EXERCISE DIRECTIONS - From the top of the records below down to the line containing "(Fin 3), (Set.Iio", reproduce every line exactly.

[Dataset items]
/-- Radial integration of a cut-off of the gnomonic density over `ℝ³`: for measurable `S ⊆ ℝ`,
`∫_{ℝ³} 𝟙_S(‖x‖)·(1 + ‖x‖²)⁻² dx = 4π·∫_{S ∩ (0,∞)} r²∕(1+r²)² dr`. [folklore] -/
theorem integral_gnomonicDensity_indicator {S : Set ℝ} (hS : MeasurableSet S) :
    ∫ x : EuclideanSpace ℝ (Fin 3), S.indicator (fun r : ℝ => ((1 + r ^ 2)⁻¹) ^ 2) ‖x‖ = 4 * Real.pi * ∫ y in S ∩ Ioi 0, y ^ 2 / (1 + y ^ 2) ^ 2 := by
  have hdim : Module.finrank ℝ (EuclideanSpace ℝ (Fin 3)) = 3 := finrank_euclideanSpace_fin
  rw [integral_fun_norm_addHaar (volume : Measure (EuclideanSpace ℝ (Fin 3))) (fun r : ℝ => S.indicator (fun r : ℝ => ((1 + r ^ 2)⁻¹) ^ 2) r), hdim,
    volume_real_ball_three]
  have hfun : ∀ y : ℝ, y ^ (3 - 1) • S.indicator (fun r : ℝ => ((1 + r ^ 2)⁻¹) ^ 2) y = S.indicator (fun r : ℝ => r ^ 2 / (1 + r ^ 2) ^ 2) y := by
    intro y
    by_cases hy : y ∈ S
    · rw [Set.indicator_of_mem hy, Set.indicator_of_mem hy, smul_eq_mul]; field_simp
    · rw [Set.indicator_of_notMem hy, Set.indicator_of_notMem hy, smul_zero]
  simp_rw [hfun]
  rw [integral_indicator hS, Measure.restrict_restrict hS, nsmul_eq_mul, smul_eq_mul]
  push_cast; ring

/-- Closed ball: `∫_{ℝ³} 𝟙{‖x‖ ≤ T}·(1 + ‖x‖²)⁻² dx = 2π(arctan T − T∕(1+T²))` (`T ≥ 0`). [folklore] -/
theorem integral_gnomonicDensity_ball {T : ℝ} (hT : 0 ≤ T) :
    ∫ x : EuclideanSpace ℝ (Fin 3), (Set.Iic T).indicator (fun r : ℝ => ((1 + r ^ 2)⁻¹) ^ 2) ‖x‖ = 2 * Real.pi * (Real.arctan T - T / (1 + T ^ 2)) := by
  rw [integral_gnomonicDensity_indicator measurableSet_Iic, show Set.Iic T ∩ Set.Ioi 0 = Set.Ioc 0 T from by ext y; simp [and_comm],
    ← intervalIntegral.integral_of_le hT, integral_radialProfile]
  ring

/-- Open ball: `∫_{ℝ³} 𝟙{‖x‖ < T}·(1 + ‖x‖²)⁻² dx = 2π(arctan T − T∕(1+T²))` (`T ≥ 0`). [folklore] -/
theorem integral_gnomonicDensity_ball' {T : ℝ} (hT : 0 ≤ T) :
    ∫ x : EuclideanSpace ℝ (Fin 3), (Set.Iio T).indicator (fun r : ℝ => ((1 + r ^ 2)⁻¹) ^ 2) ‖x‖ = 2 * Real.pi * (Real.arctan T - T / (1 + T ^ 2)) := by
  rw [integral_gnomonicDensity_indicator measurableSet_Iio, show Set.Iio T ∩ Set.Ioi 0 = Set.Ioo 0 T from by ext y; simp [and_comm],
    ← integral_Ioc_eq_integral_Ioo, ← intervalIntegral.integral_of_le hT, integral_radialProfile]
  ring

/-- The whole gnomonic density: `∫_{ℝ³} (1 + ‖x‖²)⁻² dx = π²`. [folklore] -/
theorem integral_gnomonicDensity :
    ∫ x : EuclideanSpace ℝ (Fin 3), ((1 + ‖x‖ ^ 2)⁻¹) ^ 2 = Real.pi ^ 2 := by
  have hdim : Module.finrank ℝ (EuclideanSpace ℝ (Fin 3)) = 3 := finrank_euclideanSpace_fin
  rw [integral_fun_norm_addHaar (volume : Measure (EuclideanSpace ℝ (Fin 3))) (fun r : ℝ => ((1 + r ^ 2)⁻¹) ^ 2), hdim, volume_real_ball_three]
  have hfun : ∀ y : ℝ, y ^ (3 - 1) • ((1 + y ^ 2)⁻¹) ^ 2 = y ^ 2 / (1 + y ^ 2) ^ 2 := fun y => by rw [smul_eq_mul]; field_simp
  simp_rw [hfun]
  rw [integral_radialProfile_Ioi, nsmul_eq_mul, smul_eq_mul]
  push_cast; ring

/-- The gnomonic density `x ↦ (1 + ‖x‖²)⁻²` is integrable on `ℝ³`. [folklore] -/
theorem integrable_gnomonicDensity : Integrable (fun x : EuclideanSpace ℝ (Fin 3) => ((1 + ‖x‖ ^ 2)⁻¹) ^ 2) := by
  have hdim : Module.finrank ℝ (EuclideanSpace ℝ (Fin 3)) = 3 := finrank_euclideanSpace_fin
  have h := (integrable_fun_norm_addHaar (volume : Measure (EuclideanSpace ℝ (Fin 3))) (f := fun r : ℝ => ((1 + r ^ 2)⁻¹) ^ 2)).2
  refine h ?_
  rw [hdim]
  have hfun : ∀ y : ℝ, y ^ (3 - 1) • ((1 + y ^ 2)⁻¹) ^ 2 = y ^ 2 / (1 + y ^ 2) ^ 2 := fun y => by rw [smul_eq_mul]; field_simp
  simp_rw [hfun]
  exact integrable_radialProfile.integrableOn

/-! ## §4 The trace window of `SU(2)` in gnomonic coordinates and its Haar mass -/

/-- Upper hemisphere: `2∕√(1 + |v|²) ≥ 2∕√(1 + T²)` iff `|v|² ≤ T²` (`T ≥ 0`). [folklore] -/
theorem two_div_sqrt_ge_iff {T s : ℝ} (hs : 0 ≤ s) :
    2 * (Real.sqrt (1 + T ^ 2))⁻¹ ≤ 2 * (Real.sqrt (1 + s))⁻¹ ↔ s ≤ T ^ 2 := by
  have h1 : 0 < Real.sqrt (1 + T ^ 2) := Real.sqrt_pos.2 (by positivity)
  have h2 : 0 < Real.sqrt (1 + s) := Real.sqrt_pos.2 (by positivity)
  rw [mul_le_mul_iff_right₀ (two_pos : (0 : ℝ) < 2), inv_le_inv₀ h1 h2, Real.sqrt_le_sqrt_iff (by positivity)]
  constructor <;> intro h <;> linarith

SOLUTION TO THIS TASK -
/-- Radial integration of a cut-off of the gnomonic density over `ℝ³`: for measurable `S ⊆ ℝ`,
`∫_{ℝ³} 𝟙_S(‖x‖)·(1 + ‖x‖²)⁻² dx = 4π·∫_{S ∩ (0,∞)} r²∕(1+r²)² dr`. [folklore] -/
theorem integral_gnomonicDensity_indicator {S : Set ℝ} (hS : MeasurableSet S) :
    ∫ x : EuclideanSpace ℝ (Fin 3), S.indicator (fun r : ℝ => ((1 + r ^ 2)⁻¹) ^ 2) ‖x‖ = 4 * Real.pi * ∫ y in S ∩ Ioi 0, y ^ 2 / (1 + y ^ 2) ^ 2 := by
  have hdim : Module.finrank ℝ (EuclideanSpace ℝ (Fin 3)) = 3 := finrank_euclideanSpace_fin
  rw [integral_fun_norm_addHaar (volume : Measure (EuclideanSpace ℝ (Fin 3))) (fun r : ℝ => S.indicator (fun r : ℝ => ((1 + r ^ 2)⁻¹) ^ 2) r), hdim,
    volume_real_ball_three]
  have hfun : ∀ y : ℝ, y ^ (3 - 1) • S.indicator (fun r : ℝ => ((1 + r ^ 2)⁻¹) ^ 2) y = S.indicator (fun r : ℝ => r ^ 2 / (1 + r ^ 2) ^ 2) y := by
    intro y
    by_cases hy : y ∈ S
    · rw [Set.indicator_of_mem hy, Set.indicator_of_mem hy, smul_eq_mul]; field_simp
    · rw [Set.indicator_of_notMem hy, Set.indicator_of_notMem hy, smul_zero]
  simp_rw [hfun]
  rw [integral_indicator hS, Measure.restrict_restrict hS, nsmul_eq_mul, smul_eq_mul]
  push_cast; ring

/-- Closed ball: `∫_{ℝ³} 𝟙{‖x‖ ≤ T}·(1 + ‖x‖²)⁻² dx = 2π(arctan T − T∕(1+T²))` (`T ≥ 0`). [folklore] -/
theorem integral_gnomonicDensity_ball {T : ℝ} (hT : 0 ≤ T) :
    ∫ x : EuclideanSpace ℝ (Fin 3), (Set.Iic T).indicator (fun r : ℝ => ((1 + r ^ 2)⁻¹) ^ 2) ‖x‖ = 2 * Real.pi * (Real.arctan T - T / (1 + T ^ 2)) := by
  rw [integral_gnomonicDensity_indicator measurableSet_Iic, show Set.Iic T ∩ Set.Ioi 0 = Set.Ioc 0 T from by ext y; simp [and_comm],
    ← intervalIntegral.integral_of_le hT, integral_radialProfile]
  ring

/-- Open ball: `∫_{ℝ³} 𝟙{‖x‖ < T}·(1 + ‖x‖²)⁻² dx = 2π(arctan T − T∕(1+T²))` (`T ≥ 0`). [folklore] -/
theorem integral_gnomonicDensity_ball' {T : ℝ} (hT : 0 ≤ T) :
    ∫ x : EuclideanSpace ℝ (Fin 3), (Set.Iio T).indicator (fun r : ℝ => ((1 + r ^ 2)⁻¹) ^ 2) ‖x‖ = 2 * Real.pi * (Real.arctan T - T / (1 + T ^ 2)) := by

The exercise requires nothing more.